In [18]:
import pandas as pd
import numpy as np
from faker import Faker
from datetime import datetime, timedelta

# Initialize Faker and set seed for reproducibility
fake = Faker()
np.random.seed(42)
Faker.seed(42)

# Generate core data dimensions
def generate_products(num_products=50):
    categories = ['Laptop', 'Smartphone', 'Tablet', 'Camera', 'Headphones']
    brands = ['Apple', 'Samsung', 'Sony', 'Dell', 'Bose', 'Canon']
    
    products = []
    for i in range(num_products):
        products.append({
            'product_id': i+1000,
            'product_name': f"{fake.word(ext_word_list=brands)} {fake.bothify(text='???-####')}",
            'category': np.random.choice(categories),
            'brand': np.random.choice(brands),
            'cost_price': round(np.random.uniform(200, 2000), 2),
            'base_price': None  # Will be calculated
        })
    
    df = pd.DataFrame(products)
    df['base_price'] = df['cost_price'] * np.random.uniform(1.2, 2.0, size=num_products)
    return df.round(2)

products_df = generate_products()

def generate_users(num_users=1000):
    users = []
    for i in range(num_users):
        users.append({
            'user_id': i+5000,
            'name': fake.name(),
            'email': fake.email(),
            'location': fake.country(),
            'signup_date': fake.date_between(start_date='-2y', end_date='today')
        })
    return pd.DataFrame(users)

users_df = generate_users()

# Generate transactional data with temporal relationships
def generate_transactional_data(products, users, days=90):
    data = []
    current_date = datetime.now()
    
    for _ in range(20000):  # Total events
        user = users.sample(1).iloc[0]
        product = products.sample(1).iloc[0]
        event_date = current_date - timedelta(days=np.random.randint(0, days))
        
        # Generate different event types with probabilities
        event_type = np.random.choice(
            ['browse', 'purchase', 'review'],
            p=[0.6, 0.3, 0.1]
        )
        
        record = {
            'user_id': user['user_id'],
            'product_id': product['product_id'],
            'event_type': event_type,
            'event_timestamp': event_date.strftime('%Y-%m-%d %H:%M:%S'),
            'session_duration': np.random.randint(10, 600) if event_type == 'browse' else None,
            'quantity': np.random.randint(1, 3) if event_type == 'purchase' else None,
            'price_paid': round(product['base_price'] * np.random.uniform(0.8, 1.2), 2) if event_type == 'purchase' else None,
            'rating': np.random.randint(1, 6) if event_type == 'review' else None,
            'review_text': fake.sentence(nb_words=10) if event_type == 'review' else None
        }
        
        data.append(record)
    
    return pd.DataFrame(data).sort_values('event_timestamp')
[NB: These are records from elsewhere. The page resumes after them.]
import Summits.CriticalPhenomena.PercolationContinuityZ3.Theses.PercNonProliferation
import Summits.CriticalPhenomena.PercolationContinuityZ3.Theorems.NonProliferation.Negative.AboveSix
import Literature.Probability.Percolation.PlanarDuality
import HarnessLib

/-!
# Crux `PercNonProliferation.NonProliferation` (stmt-CriticalPhenomena-4444) follows from
# bounded-budget tightness AT RATIO 2 (the `l = 2` slice of `PercBudgetLadder.BudgetTightness`)

A cross-route remark recorded as a theorem (lead of line `birth-merge-ledger`). Write `N_n` for the
number of clusters of the open graph induced on `B(2n)` meeting both `B(n)` and `∂ⁱⁿB(2n)`
(`{N_n ≥ M+1} = repEvent 3 M n`), and `MinCut_n` for the least number of edges whose closure destroys
every open crossing from `B(n)` to `∂ⁱⁿB(2n)` inside `B(2n)`. Pointwise (for configurations supported
on lattice edges, an almost sure event) `N_n ≤ MinCut_n`: each spanning cluster carries an open
crossing walk, a destroying set must contain an edge of each of these walks, and two distinct
clusters cannot share an edge (purely combinatorial: `BudgetBridge.notMem_repEvent_of_cut`). Hence the
`l = 2` slice of the crux `BudgetTightness` of route `PercBudgetLadder` (stmt-CriticalPhenomena-5248:
"with probability `≥ c`, for infinitely many `n`, at most `k` edges destroy all crossings of
`B(n) → ∂ⁱⁿB(l n)`", there with `∃ l ≥ 2`) implies `NonProliferation` with `M = k` and the same `c`
(`nonProliferation_of_budgetTightness_two`). The general-`l` item does not transfer pointwise (a
ratio-2 spanning cluster need not reach `∂ⁱⁿB(l n)`), which is why only the `l = 2` slice is recorded.
-/

noncomputable section

namespace Summit.CriticalPhenomena.PercolationContinuityZ3.Theorems.NonProliferation

open MeasureTheory Filter Topology
open Literature.Probability.LatticeModels Literature.Probability.Percolation
open Summit.CriticalPhenomena.PercolationContinuityZ3.Theorems.NonProliferation.Negative

namespace BudgetBridge

/-- If a `G`-walk inside `S` with `ω`-open edges avoids the edge set `T`, its endpoints are joined in
`ω \ T` inside `S`. -/
theorem mem_openConnIn_sdiff_of_walk {V : Type*} {G : SimpleGraph V} {ω : BondConfig V} {S : Set V}
    {T : Set (Sym2 V)} {x y : V} (p : G.Walk x y) (hS : ∀ z ∈ p.support, z ∈ S)
    (hω : ∀ e ∈ p.edges, e ∈ ω) (hT : ∀ e ∈ p.edges, e ∉ T) : ω \ T ∈ openConnIn S x y :=
  mem_openConnIn_of_walk p hS fun e he => ⟨hω e he, hT e he⟩

/-- **`N_n ≤ MinCut_n`, pointwise.** For a configuration on lattice edges: if closing the edges of a
finite set `S` with `#S ≤ k` destroys every open crossing of `B(n) → ∂ⁱⁿB(2n)` inside `B(2n)`, then
there are no `k+1` pairwise-unjoined spanning representatives (`ω ∉ repEvent d k n`). -/
theorem notMem_repEvent_of_cut {d k n : ℕ} {ω : BondConfig (Site d)} (hω : ω ⊆ (zdGraph d).edgeSet)
    {S : Finset (Sym2 (Site d))} (hS : S.card ≤ k)
    (hcut : ¬ ∃ x ∈ box d n, ∃ y ∈ innerBoundary (zdGraph d) (box d (2 * n)),
      (ω \ ↑S) ∈ openConnIn (↑(box d (2 * n)) : Set (Site d)) x y) :
    ω ∉ repEvent d k n := by
  classical
  rintro ⟨x, hx, hconn, hdisj⟩
  -- each representative has an open lattice walk inside the box to the boundary; it uses an edge of
  -- `S`, and the representative is joined inside the box to BOTH endpoints of that edge
  have key : ∀ i, ∃ e ∈ S, ∀ u ∈ e, ω ∈ openConnIn (↑(box d (2 * n)) : Set (Site d)) (x i) u := by
    intro i
    obtain ⟨y, hy, hxy⟩ := hconn i
    obtain ⟨p, hpS, hpω⟩ := exists_walk_of_mem_openConnIn hω hxy
    by_contra hne
    push Not at hne
    have havoid : ∀ e ∈ p.edges, e ∉ (↑S : Set (Sym2 (Site d))) := by
      intro e he heS
      obtain ⟨u, hu, hnu⟩ := hne e heS
      exact hnu (mem_openConnIn_of_mem_support p hpS hpω
        (SimpleGraph.Walk.mem_support_of_mem_edges he hu))
    exact hcut ⟨x i, hx i, y, hy, mem_openConnIn_sdiff_of_walk p hpS hpω havoid⟩
  choose e heS hxu using key
  -- the edges are pairwise distinct: a shared edge joins two representatives inside the box
  have hinj : Function.Injective e := by
    intro i j hij
    by_contra hne
    obtain ⟨u, hu⟩ : ∃ u, u ∈ e i := ⟨(e i).out.1, Sym2.out_fst_mem (e i)⟩
    have hui : ω ∈ openConnIn (↑(box d (2 * n)) : Set (Site d)) (x i) u := hxu i u hu
    have huj : ω ∈ openConnIn (↑(box d (2 * n)) : Set (Site d)) (x j) u := hxu j u (hij ▸ hu)
    rw [openConnIn_comm] at huj
    exact hdisj i j hne (PlanarDuality.openConnIn_trans hui huj)
  have hcard : k + 1 ≤ S.card := by
    calc k + 1 = (Finset.univ : Finset (Fin (k + 1))).card := by simp
      _ = (Finset.univ.image e).card := (Finset.card_image_of_injective _ hinj).symm
      _ ≤ S.card := Finset.card_le_card (by
          intro f hf
          obtain ⟨i, -, rfl⟩ := Finset.mem_image.1 hf
          exact heS i)
  omega

/-- Measure form: `P_p(∃ S, #S ≤ k ∧ ω ∖ S has no crossing) ≤ P_p((repEvent d k n)ᶜ)` (lattice
configurations have full measure, `setBernoulli_ae_subset`). -/
theorem real_cut_le_real_compl_repEvent (d k n : ℕ) (p : unitInterval) :
    (bondPercolation (zdGraph d) p).real
        {ω | ∃ S : Finset (Sym2 (Site d)), S.card ≤ k ∧
          ¬ ∃ x ∈ box d n, ∃ y ∈ innerBoundary (zdGraph d) (box d (2 * n)),
            (ω \ ↑S) ∈ openConnIn (↑(box d (2 * n)) : Set (Site d)) x y} ≤
      (bondPercolation (zdGraph d) p).real (repEvent d k n)ᶜ := by
  refine ENNReal.toReal_mono (measure_ne_top _ _) (measure_mono_ae ?_)
  have hsub : ∀ᵐ ω ∂(bondPercolation (zdGraph d) p), ω ⊆ (zdGraph d).edgeSet :=
    ProbabilityTheory.setBernoulli_ae_subset
  filter_upwards [hsub] with ω hω hcutev
  obtain ⟨S, hS, hcut⟩ := hcutev
  exact notMem_repEvent_of_cut hω hS hcut

end BudgetBridge

/-- **`BudgetTightness` at ratio `l = 2` implies `NonProliferation`.** If for some `k` and `c > 0`,
for infinitely many `n`, with `P_{p_c(ℤ³)}`-probability at least `c` the open crossings of
`B(n) → ∂ⁱⁿB(2n)` inside `B(2n)` can all be destroyed by closing at most `k` edges, then with
probability at least `c` there are at most `k` annulus-spanning box-clusters, infinitely often —
the crux `NonProliferation` with `M = k`. (The hypothesis is the `l = 2` slice of
`PercBudgetLadder.BudgetTightness`, stmt-CriticalPhenomena-5248.) -/
theorem nonProliferation_of_budgetTightness_two :
    (∃ (k : ℕ) (c : ℝ), 0 < c ∧ ∀ N : ℕ, ∃ n : ℕ, N ≤ n ∧ c ≤
      (bondPercolation (zdGraph 3) (criticalProbI 3)).real
        {ω | ∃ S : Finset (Sym2 (Site 3)), S.card ≤ k ∧
          ¬ ∃ x ∈ box 3 n, ∃ y ∈ innerBoundary (zdGraph 3) (box 3 (2 * n)),
            (ω \ ↑S) ∈ openConnIn (↑(box 3 (2 * n)) : Set (Site 3)) x y}) →
    Summit.CriticalPhenomena.PercolationContinuityZ3.Theses.PercNonProliferation.NonProliferation := by
  rintro ⟨k, c, hc, hfreq⟩
  rw [nonProliferation_iff]
  refine ⟨k, c, hc, Filter.frequently_atTop.2 fun N => ?_⟩
  obtain ⟨n, hNn, hcn⟩ := hfreq N
  exact ⟨n, hNn, hcn.trans (BudgetBridge.real_cut_le_real_compl_repEvent 3 k n _)⟩

end Summit.CriticalPhenomena.PercolationContinuityZ3.Theorems.NonProliferation

end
transactions_df = generate_transactional_data(products_df, users_df)

# Generate inventory data
def generate_inventory(products):
    inventory = []
    for _, product in products.iterrows():
        inventory.append({
            'product_id': product['product_id'],
            'current_stock': np.random.randint(0, 100),
            'last_restock_date': fake.date_between(start_date='-30d', end_date='today'),
            'lead_time': np.random.choice([3, 7, 14], p=[0.6, 0.3, 0.1])
        })
    return pd.DataFrame(inventory)

inventory_df = generate_inventory(products_df)

# Generate competitor pricing data
def generate_competitor_pricing(products, days=30):
    competitors = ['Amazon', 'BestBuy', 'Walmart', 'Newegg']
    data = []
    
    for _, product in products.iterrows():
        for day in range(days):
            date = datetime.now() - timedelta(days=day)
            for competitor in competitors:
                data.append({
                    'product_id': product['product_id'],
                    'competitor_name': competitor,
                    'price': round(product['base_price'] * np.random.uniform(0.85, 1.15), 2),
                    'date_tracked': date.strftime('%Y-%m-%d')
                })
    
    return pd.DataFrame(data)

competitor_pricing_df = generate_competitor_pricing(products_df)

# Save datasets to CSV
datasets = {
    'products': products_df,
    'users': users_df,
    'transactions': transactions_df,
    'inventory': inventory_df,
    'competitor_pricing': competitor_pricing_df
}

for name, df in datasets.items():
    df.to_csv(f'{name}.csv', index=False)

print("Synthetic datasets generated successfully!")

Synthetic datasets generated successfully!